Neither need we hesitate to give expression to our decided preference for the system of cabinet government which obtains in England, when we find so thoughtful a writer as Prof. Wilson-a citizen of the Republic at thatdoing the like.

After this comparison of the two leading types of Anglo-Saxon self-government, it is easy to decide to which the Canadian constitution conforms.

We shall have occasion to again refer to the limits set to our right of self-government, by reason of our colonial subjection to the ultimate supremacy of the Imperial parliament. In this chapter, we have endeavored to show that this subjection is but that subordination of a “local to a “national” government, essential in any truly federal scheme of government. If, indeed, to establish our position, we must show that some one parliamentary body, elected by a Canadian electorate, is possessed of the ultimate sovereignty in Canada over every conceivable subject

matter of governmental action, the discussion need go no further; for, admittedly, we are a colony of Great Britain, and in the ultimate legal analysis our government is from without. This, however, is not, we take it, the point of distinction.

If we can show that so far as the right of local selfgovernment—the right to make the laws by which we are to be governed, and to execute those laws as suits ourselves -has been conceded, our power is exercisable, the lawmaking power with the same efficacy, and the law-executing power, under the same principle of responsibility to parliament, and, through parliament, to the electorate, as in the United Kingdom, we shall have established our proposition.

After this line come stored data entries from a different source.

import Literature.MathematicalPhysics.QuantumFieldTheory.Balaban1983to89.B9Eq373BondPrincipalTwoBackgroundLetter

/-!
# `Balaban1983to89.B9Eq375BondGradDivTwoBackgroundSplit` — T. Bałaban, *Propagators for lattice gauge theories in a background field*, Commun. Math. Phys. **99** (1985) 389–434
# [Balaban1985BackgroundPropagators] (3.74)–(3.75) p. 405 (*«(D_{U′U}D*_{U′U}A′)_μ(x) = (DD*A′)_μ(x) − … = (DD*A′)_μ(x) − (V₂(A)A′)_μ(x), where the operators F₂,… V₂(A) satisfy the bounds
# (3.72), (3.73)»*), with (3.3) p. 391, (3.8) p. 392, (3.35) p. 396: **THE FIRST-ORDER (LEIBNIZ) SPLIT OF THE GRADIENT-OF-DIVERGENCE OPERATOR `DD*` ON BOND FUNCTIONS BETWEEN TWO
# BACKGROUNDS, POINTWISE AND AS A LOCAL LETTER** — abstract transporters `R(b)`, `S(b)` with `‖R(b)w − w‖, ‖S(b)w − w‖ ≤ ε‖w‖` and the variation `‖S(x+e_ν,μ)w − S(x,μ)w‖ ≤ ε′‖w‖`:
# `‖((D_RD*_S − D_1D*_1)A)(x,ν)‖ ≤ d·((‖c‖²ε² + ‖c‖²ε′)M₀ + 2‖c‖εM₁)` with `M₀` a bound of `A` and `M₁` of the FLAT gradient `∇_1A` near `x`; and, for a bond function with VALUE and
# FLAT-GRADIENT letters decaying from a block `v`, the same as a LETTER with the small factor — the `DD*` companion of `B9Eq371BondPrincipalTwoBackgroundSplit` ∕
# `B9Eq373BondPrincipalTwoBackgroundLetter` (brick G-4a of the bond storey: by (3.25) `Δ_a = Δ + DRD* + Q*aQ` and `R = 1 − G′Q̃′*cQ̃′G′`, the member `DRD*` splits into THIS local piece `DD*` and the
# smooth word `D(G′Q̃′*cQ̃′G′)D*`)

statement-level skeleton of published theorems with citation tags; proofs where landed; nothing here is a claim about the Yang–Mills mass gap

CITATION HEADER (lean-in-tree rule).  Audit cell `pub-balaban`, sub-cell `t4`, BINDER row NE9; NE9 crux-team LEAF PROVER 01 (`b2b-balaban-t4-ne9-formalise-leaf-01`, gen 100;
bears_on: R4/N22).  Vocabulary BY NAME: the OWNER's `B9Eq33CovDerivVector.{covDeriv, covDiv, covGrad}` ((3.3), (3.8)), `B9SectCLatticeCarrier.{shift, unshift}`; this gen's
`B9Eq371BondPrincipalTwoBackgroundSplit.shift_unshift_comm`, `B9Eq373BondPrincipalTwoBackgroundLetter.{exp_step_le, exp_two_steps_le}`.  Sources: [Balaban1985BackgroundPropagators] pp. 391–392,
396, 405 (text layer pp. 3–4, 8, 17 read by this lineage 2026-08-28).  Print obtains (3.75) from the analytic expansion `R(U′) = exp(ηi ad A)`; the cell's real two-background version is
[folklore] finite-difference algebra; NOTHING of print's proof is reproduced.

WHAT IS PROVED (sorry-free; proof lane — no `def`).
* §1 `covDeriv_sub_flat_apply`, `covDiv_sub_flat_apply` (zeroth-order differences), `covDiv_flat_eq_neg_sum_covGrad` (`D*_1A = −Σ_μ(∇_1A)((·−e_μ,μ),μ)`),
  `q_shift_sub_q_eq` ∕ `norm_q_shift_sub_q_le` (the Leibniz step for `q = (D*_S − D*_1)A`).
* §2 **`gradDiv_sub_flat_eq`** (`D_RD*_S − D_1D*_1 = D_R(D*_S − D*_1) + (D_R − D_1)D*_1`) and **`norm_gradDiv_sub_flat_apply_le`** (pointwise bound).
* §3 **`norm_gradDiv_sub_flat_apply_le_of_letters`** (letter form, decay bookkeeping as in `B9Eq373BondPrincipalTwoBackgroundLetter`).
HONEST SCOPE.  Pointwise finite-difference bookkeeping; no propagator named; the smooth word `D(G′Q̃′*cQ̃′G′)D*`, the `Q*aQ` member and the resolvent step are NOT here.  NE9 NOT PRINTED ∕ NOT PROVED;
spine PROVED 0∕9; rung (B)+1 finite T⁴ — NOT infinite volume, NOT mass gap, NOT BetaPertH, NOT Clay.  HONEST DEPENDENCY: continuum YM on T⁴ ⇐ BetaPertH ∧ nine spine estimates (0/9 proved);
BetaPertH ⇐ (D1) ∧ (D4) ∧ CAP+tail; G-an2-4 gates asym, D1 and NE2/3/4.  NEW file; nothing modified.  Net new unproved facts: 0.
-/

noncomputable section

open scoped BigOperators

namespace Literature.MathematicalPhysics.QuantumFieldTheory.Balaban1983to89.B9Eq375BondGradDivTwoBackgroundSplit

open B4Sect5Torus (TSite)
open B9SectCLatticeCarrier (Bond bpos btgt shift unshift shift_unshift unshift_shift)
open B9Eq33CovDerivVector (covDeriv covDiv covGrad covDeriv_apply covDiv_apply covGrad_apply_dir)
open B9Eq371BondPrincipalTwoBackgroundSplit (shift_unshift_comm)
open B9Eq373BondPrincipalTwoBackgroundLetter (exp_step_le exp_two_steps_le)

variable {d : ℕ} {P : Fin d → ℕ} {W : Type*} [NormedAddCommGroup W] [NormedSpace ℂ W]

section Split

variable (c : ℂ) (R S : Bond d P → W →ₗ[ℂ] W)

/-! ## §1 Zeroth-order differences and the Leibniz step -/

/-- **`(D_Rh − D_1h)(b) = c•(R(b) − 1)h(b₊)`** ((3.3) with `R` against (3.3) with `1`). [folklore] [cite: Balaban1985BackgroundPropagators, (3.3) p.391, (3.74) p.405] -/
theorem covDeriv_sub_flat_apply (h : TSite d P → W) (b : Bond d P) :
    covDeriv c R h b - covDeriv c (fun _ : Bond d P => (LinearMap.id : W →ₗ[ℂ] W)) h b = c • (R b (h (btgt b)) - h (btgt b)) := by
  rw [covDeriv_apply, covDeriv_apply]
  simp only [LinearMap.id_coe, id_eq, smul_sub]
  abel

/-- **`(D*_SA − D*_1A)(y) = c•Σ_μ(S(y−e_μ,μ) − 1)A(y−e_μ,μ)`** ((3.8) with `S` against (3.8) with `1`). [folklore] [cite: Balaban1985BackgroundPropagators, (3.8) p.392, (3.75) p.405] -/
theorem covDiv_sub_flat_apply (A : Bond d P → W) (y : TSite d P) :
    covDiv c S A y - covDiv c (fun _ : Bond d P => (LinearMap.id : W →ₗ[ℂ] W)) A y = c • ∑ μ, (S (unshift μ y, μ) (A (unshift μ y, μ)) - A (unshift μ y, μ)) := by
  rw [covDiv_apply, covDiv_apply, ← smul_sub, ← Finset.sum_sub_distrib]
  congr 1
  refine Finset.sum_congr rfl fun μ _ => ?_
  simp only [LinearMap.id_coe, id_eq]
  abel

/-- **The flat divergence through the flat gradient**: `(D*_1A)(y) = −Σ_μ(∇_1A)((y−e_μ,μ),μ)`. [folklore] [cite: Balaban1985BackgroundPropagators, (3.8) p.392, (3.3) p.391] -/
theorem covDiv_flat_eq_neg_sum_covGrad (A : Bond d P → W) (y : TSite d P) :
    covDiv c (fun _ : Bond d P => (LinearMap.id : W →ₗ[ℂ] W)) A y = -∑ μ, covGrad c (fun _ : Bond d P => (LinearMap.id : W →ₗ[ℂ] W)) A ((unshift μ y, μ), μ) := by
  rw [covDiv_apply, Finset.smul_sum, ← Finset.sum_neg_distrib]
  refine Finset.sum_congr rfl fun μ _ => ?_
  rw [covGrad_apply_dir, shift_unshift]
  simp only [LinearMap.id_coe, id_eq, smul_sub, neg_sub]

/-- **THE LEIBNIZ STEP for `q = (D*_S − D*_1)A`** between `y+e_ν` and `y` (`c ≠ 0`): transporter VARIATION times value plus (transporter − 1) times the FLAT gradient in direction `ν`
(`A((y−e_μ)+e_ν, μ) − A(y−e_μ, μ) = c⁻¹•(∇_1A)((y−e_μ,ν),μ)`, with `(y+e_ν)−e_μ = (y−e_μ)+e_ν`). [folklore] [cite: Balaban1985BackgroundPropagators, (3.75) p.405, (3.3) p.391, (3.8) p.392] -/
theorem q_shift_sub_q_eq (hc : c ≠ 0) (A : Bond d P → W) (y : TSite d P) (ν : Fin d) :
    (covDiv c S A (shift ν y) - covDiv c (fun _ : Bond d P => (LinearMap.id : W →ₗ[ℂ] W)) A (shift ν y)) -
        (covDiv c S A y - covDiv c (fun _ : Bond d P => (LinearMap.id : W →ₗ[ℂ] W)) A y) =
      c • ∑ μ, ((S (shift ν (unshift μ y), μ) (A (shift ν (unshift μ y), μ)) - S (unshift μ y, μ) (A (shift ν (unshift μ y), μ))) +
        c⁻¹ • (S (unshift μ y, μ) (covGrad c (fun _ : Bond d P => (LinearMap.id : W →ₗ[ℂ] W)) A ((unshift μ y, ν), μ)) -
          covGrad c (fun _ : Bond d P => (LinearMap.id : W →ₗ[ℂ] W)) A ((unshift μ y, ν), μ))) := by
  rw [covDiv_sub_flat_apply, covDiv_sub_flat_apply, ← smul_sub, ← Finset.sum_sub_distrib]
  congr 1
  refine Finset.sum_congr rfl fun μ _ => ?_
  rw [← shift_unshift_comm]
  simp only [covGrad_apply_dir, LinearMap.id_coe, id_eq, map_smul, map_sub, smul_sub, smul_smul, inv_mul_cancel₀ hc, one_smul]
  abel

/-- **SIZE OF THE LEIBNIZ STEP**: `‖c•(q(y+e_ν) − q(y))‖ ≤ Σ_μ (‖c‖²·ε′·‖A((y−e_μ)+e_ν,μ)‖ + ‖c‖·ε·‖(∇_1A)((y−e_μ,ν),μ)‖)` from `‖S(x+e_ν,μ)w − S(x,μ)w‖ ≤ ε′‖w‖` and `‖S(b)w − w‖ ≤ ε‖w‖`.
[folklore] [cite: Balaban1985BackgroundPropagators, (3.73) p.405, (3.75) p.405, (3.35) p.396] -/
theorem norm_q_shift_sub_q_le (hc : c ≠ 0) {ε ε' : ℝ} (hSε : ∀ b w, ‖S b w - w‖ ≤ ε * ‖w‖)
    (hSε' : ∀ (x : TSite d P) (ν μ : Fin d) (w : W), ‖S (shift ν x, μ) w - S (x, μ) w‖ ≤ ε' * ‖w‖) (A : Bond d P → W) (y : TSite d P) (ν : Fin d) :
    ‖c • ((covDiv c S A (shift ν y) - covDiv c (fun _ : Bond d P => (LinearMap.id : W →ₗ[ℂ] W)) A (shift ν y)) -
        (covDiv c S A y - covDiv c (fun _ : Bond d P => (LinearMap.id : W →ₗ[ℂ] W)) A y))‖ ≤
      ∑ μ, (‖c‖ ^ 2 * (ε' * ‖A (shift ν (unshift μ y), μ)‖) + ‖c‖ * (ε * ‖covGrad c (fun _ : Bond d P => (LinearMap.id : W →ₗ[ℂ] W)) A ((unshift μ y, ν), μ)‖)) := by
  rw [q_shift_sub_q_eq c S hc, smul_smul, norm_smul, norm_mul]
  refine (mul_le_mul_of_nonneg_left (norm_sum_le _ _) (by positivity)).trans ?_
  rw [Finset.mul_sum]
  refine Finset.sum_le_sum fun μ _ => ?_
  have hc0 : 0 ≤ ‖c‖ := norm_nonneg c
  have h1 : ‖S (shift ν (unshift μ y), μ) (A (shift ν (unshift μ y), μ)) - S (unshift μ y, μ) (A (shift ν (unshift μ y), μ))‖ ≤
      ε' * ‖A (shift ν (unshift μ y), μ)‖ := hSε' _ _ _ _
  have h2 : ‖c⁻¹ • (S (unshift μ y, μ) (covGrad c (fun _ : Bond d P => (LinearMap.id : W →ₗ[ℂ] W)) A ((unshift μ y, ν), μ)) -
      covGrad c (fun _ : Bond d P => (LinearMap.id : W →ₗ[ℂ] W)) A ((unshift μ y, ν), μ))‖ ≤
      ‖c‖⁻¹ * (ε * ‖covGrad c (fun _ : Bond d P => (LinearMap.id : W →ₗ[ℂ] W)) A ((unshift μ y, ν), μ)‖) := by
    rw [norm_smul, norm_inv]
    exact mul_le_mul_of_nonneg_left (hSε _ _) (inv_nonneg.mpr hc0)
  have hcne : ‖c‖ ≠ 0 := norm_ne_zero_iff.mpr hc
  calc ‖c‖ * ‖c‖ * ‖(S (shift ν (unshift μ y), μ) (A (shift ν (unshift μ y), μ)) - S (unshift μ y, μ) (A (shift ν (unshift μ y), μ))) +
          c⁻¹ • (S (unshift μ y, μ) (covGrad c (fun _ : Bond d P => (LinearMap.id : W →ₗ[ℂ] W)) A ((unshift μ y, ν), μ)) -
            covGrad c (fun _ : Bond d P => (LinearMap.id : W →ₗ[ℂ] W)) A ((unshift μ y, ν), μ))‖
      ≤ ‖c‖ * ‖c‖ * (ε' * ‖A (shift ν (unshift μ y), μ)‖ + ‖c‖⁻¹ * (ε * ‖covGrad c (fun _ : Bond d P => (LinearMap.id : W →ₗ[ℂ] W)) A ((unshift μ y, ν), μ)‖)) :=
        mul_le_mul_of_nonneg_left ((norm_add_le _ _).trans (add_le_add h1 h2)) (by positivity)
    _ = ‖c‖ ^ 2 * (ε' * ‖A (shift ν (unshift μ y), μ)‖) + ‖c‖ * (ε * ‖covGrad c (fun _ : Bond d P => (LinearMap.id : W →ₗ[ℂ] W)) A ((unshift μ y, ν), μ)‖) := by
        field_simp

To any one who has knowledge of the constitutions of the provinces prior to confederation, it is unnecessary to point out, that since the concession of “Responsible Government," and up to 1867, those constitutions were “similar in principle to that of the United Kingdom," and that all that has been said in reference to the British constitution might be repeated in reference to (old) Canada, Nova Scotia, and New Brunswick.

Nor will it be contended that, under the B. N. A. Act, the sum total of our rights of self-government has been lessened ; in fact, as we shall have occasion to show, that sum total has been largely increased, both legally and by "conventions.” And no one who knows the actual working of the machinery of government in Canada, will contend that we have, either in the Dominion government; or the government of the various provinces, other than a parliamentary government.

It has been usual to speak of “the division of power” under a federal system. In truth, this form of expression is most inapt, and very inaccurately describes the division of labor which really exists. Its thoughtless use has been fruitful of much misconception of the true line or principle

of division. Bearing in mind what is involved in the term government-law-making and law-executing-and the coextensive and complementary spheres of action of these two chief departments. of government, we shall find that there is, in our system, no "division of power” in the sense in which such division was, by the older writers, erroneously assumed to exist under the British form of government; and certainly none in the sense in which such division does actually exist in the individual systems of the United States. Our simile of the endless chain may, perhaps, serve to impress the true principle of our form of government upon the reader, and that principle underlies the practical working of each and every of our governmental organizations, Dominion and Provincial.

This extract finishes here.